→ What is being asked:
Please copy the leading lines of the entries below exactly, concluding with the line in which "THE PRINTED LOCI" occurs.

#### Source information ####

import Literature.MathematicalPhysics.QuantumFieldTheory.Balaban1983to89.B9Letters313AtOneQ

/-!
# `Balaban1983to89.B9LettersHZAtOne` — [B9] (3.126) ∕ (3.133) at the TRIVIAL BACKGROUND in the R1-cls CLASSES: the `G₀Q*`- and `∇_UG₀Q*`-letters
# OUT OF A BLOCK-COUNT-WEIGHTED COARSE CLASS (dag-n06-l's `LettersHZ.gQs2 ∕ dgQs` with `bZ` = the `n⁻¹`-weighted sup class, node00-def-Y (W2))
# HOLD AT `U = 1` at the pinned letters, uniformly on the k-level census — the flat `Q*` kernel carries the plateau `q_y ≤ L^{−j(y)(d+1)} = n_y⁻¹`

T. Bałaban, *Propagators for lattice gauge theories in a background field*, Commun. Math. Phys. **99** (1985) 389–434
[`Balaban1985BackgroundPropagators`, "B9"]; [4] = T. Bałaban, *Propagators and renormalization transformations for lattice gauge
theories. II*, Commun. Math. Phys. **96** (1984) 223–250 [`Balaban1984PropagatorsII`]; [5] = part I, Commun. Math. Phys. **95** (1984) 17–40
[`Balaban1984PropagatorsI`].

statement-level skeleton of published theorems with citation tags; proofs where landed; nothing here is a claim about the Yang–Mills
mass gap

THE PRINTED LOCI (verbatim).  [B9] p. 420: *"They imply the formula HB = GQ\*(QGQ\*)⁻¹B. (3.126)"*; p. 422 (3.132)–(3.133), derived *"together with
Theorem 3.3 for G"*; p. 391 (the η- ∕ (Lʲη)-weighted scalar products defining the adjoint `Q*`); p. 407, before Cor. 3.5: *"There we have proved these
theorems for operators with the external gauge field configuration U = 1."*  [5] (1.18) p. 20 (the averaging weights: each start of the straight
contour of a level-`j` bond carries the weight `L^{−j(d+1)}·L^{−j}` per step, `Lʲ` steps); [4] Prop. 2.6 (2.136) p. 247, Lemma 2.1 (2.61) p. 234.

THE POINT (R1-cls, bus 2026-08-27: dag-n06-h LOCATED «C-LETTER-FLAT-AT-ONE» `B9LettersHCOneObstruction`, node00-def-Y (W2), dag-n06-l `B9Thm312WholeHZ`).  The flat
reading `QsY` of `Q*` is print's `Q*` DIVIDED by the block count `n_y = L^{j(y)(d+1)}`; with the flat middle class `𝔠_Z⁽⁰⁾` the C-letters of `LettersH`
are unsatisfiable, so dag-n06-l re-types the middle class of `H = (G₀Q*) ∘ C` as a PARAMETER `bZ`, pinned by the knit to the `n⁻¹`-weighted sup class
`weightNorm (ofBlocks blkZ) (fun y => (n y)⁻¹)`.  THIS FILE supplies the `U = 1` inhabitants of the two `G₀`-side fields at such a class: for ANY weight
`W` dominating the plateau of the flat weights, `W(a′) ≥ (L^{d+1})^{−j(a′)}` (equality for the block count), the composite `G₀(1)Q*(1)` maps the
`W`-weighted coarse sup class into `𝔠⁽²⁾`, and `∇_U G₀(1)Q*(1)` into `𝔠_Y⁽¹⁾`, with MEMBER-UNIFORM constants — because `|Q*♭ω| ≤ L^{−j(a′)(d+1)}|ω(a′)|`
(r03's `qwt_le`) and (2.136)₀,₁ + (2.61) bound `G ∕ ∇G` on such a source exactly as in dag-n06-h's `B9LettersHAtOneG0` (whose §5 engine
`abs_apply_le_of_near` is reused verbatim; only the bound fed to it changes from `|ω|` to `n⁻¹|ω|`).
* §1 `abs_qsK_mulVec_le_plateau` — the flat `Q*` kernel on a one-block `ω`: `|Q*♭ω| ≤ (L^{d+1})^{−j(a′)}·B`; ★ `hasMajorantHom_comp_qsK_bI_plateau` — dag-n06-h's
  re-blocking lemma with the plateau factor in the kernel;
* §2 at the pins: ★★ `hasMaj_G0_Qstar_one_Z` (`LettersHZ.gQs2` ∕ `Letters313Z.gQs2` at `U ↦ 1`), ★★ `hasMaj_D_G0_Qstar_one_Z` (`LettersHZ.dgQs`), ★★
  `hasMaj_G0_Qstar_one_Z_split` (`Letters313Z.gQs1`: source weight `Lʲ′η·W`, one (2.60) transfer via `B9Letters313AtOneQ.len_pow_le_of_transfer`), every
  weight `W ≥` plateau; `plateau_eq_len_div_eta_pow` — the block count IS `((Lʲη)∕η)^{d+1}` in `geo9K` (def-Y's `n y = (len y ∕ η)^{d+1}`: equality);
* §3 ★★★ `lettersHZ_G0_one_kIdx` — uniformly on the census (one threshold, one constant, one rate; N03's Prop. 2.6 constants and p21's (2.61) row sum).

HONEST SCOPE.  A READING file: analytic input N03's Prop. 2.6 (via dag-n06-h `hasMajorant_Gop_kIdx`) and p21's Lemma 2.1 (`consts_260_261`), tree
theorems cited by name; the re-classed C-letters (`LettersHZ.c2 ∕ c12`, [4] Prop. 2.7 ∕ (2.142)) are NOT treated here (dag-n06-h ∕ dag-n06-i lineage);
nothing of [B9] at curved `U` is asserted; no displayed `∀U`-binder is witnessed.  COUNT-NEUTRAL; N06 NOT discharged; one finite lattice at a time;
nothing continuum, nothing about the mass gap.  Cell `pub-ymgap` (HUMAN RULING D-0062 ∕ D-0149), Track A node N06 [B9], width seat
`pub-ymgap-dag-n06-w3` (g0), 2026-08-27.
-/

noncomputable section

####

→ Answer to the problem:
import Literature.MathematicalPhysics.QuantumFieldTheory.Balaban1983to89.B9Letters313AtOneQ

/-!
# `Balaban1983to89.B9LettersHZAtOne` — [B9] (3.126) ∕ (3.133) at the TRIVIAL BACKGROUND in the R1-cls CLASSES: the `G₀Q*`- and `∇_UG₀Q*`-letters
# OUT OF A BLOCK-COUNT-WEIGHTED COARSE CLASS (dag-n06-l's `LettersHZ.gQs2 ∕ dgQs` with `bZ` = the `n⁻¹`-weighted sup class, node00-def-Y (W2))
# HOLD AT `U = 1` at the pinned letters, uniformly on the k-level census — the flat `Q*` kernel carries the plateau `q_y ≤ L^{−j(y)(d+1)} = n_y⁻¹`

T. Bałaban, *Propagators for lattice gauge theories in a background field*, Commun. Math. Phys. **99** (1985) 389–434
[`Balaban1985BackgroundPropagators`, "B9"]; [4] = T. Bałaban, *Propagators and renormalization transformations for lattice gauge
theories. II*, Commun. Math. Phys. **96** (1984) 223–250 [`Balaban1984PropagatorsII`]; [5] = part I, Commun. Math. Phys. **95** (1984) 17–40
[`Balaban1984PropagatorsI`].

statement-level skeleton of published theorems with citation tags; proofs where landed; nothing here is a claim about the Yang–Mills
mass gap

THE PRINTED LOCI (verbatim).  [B9] p. 420: *"They imply the formula HB = GQ\*(QGQ\*)⁻¹B. (3.126)"*; p. 422 (3.132)–(3.133), derived *"together with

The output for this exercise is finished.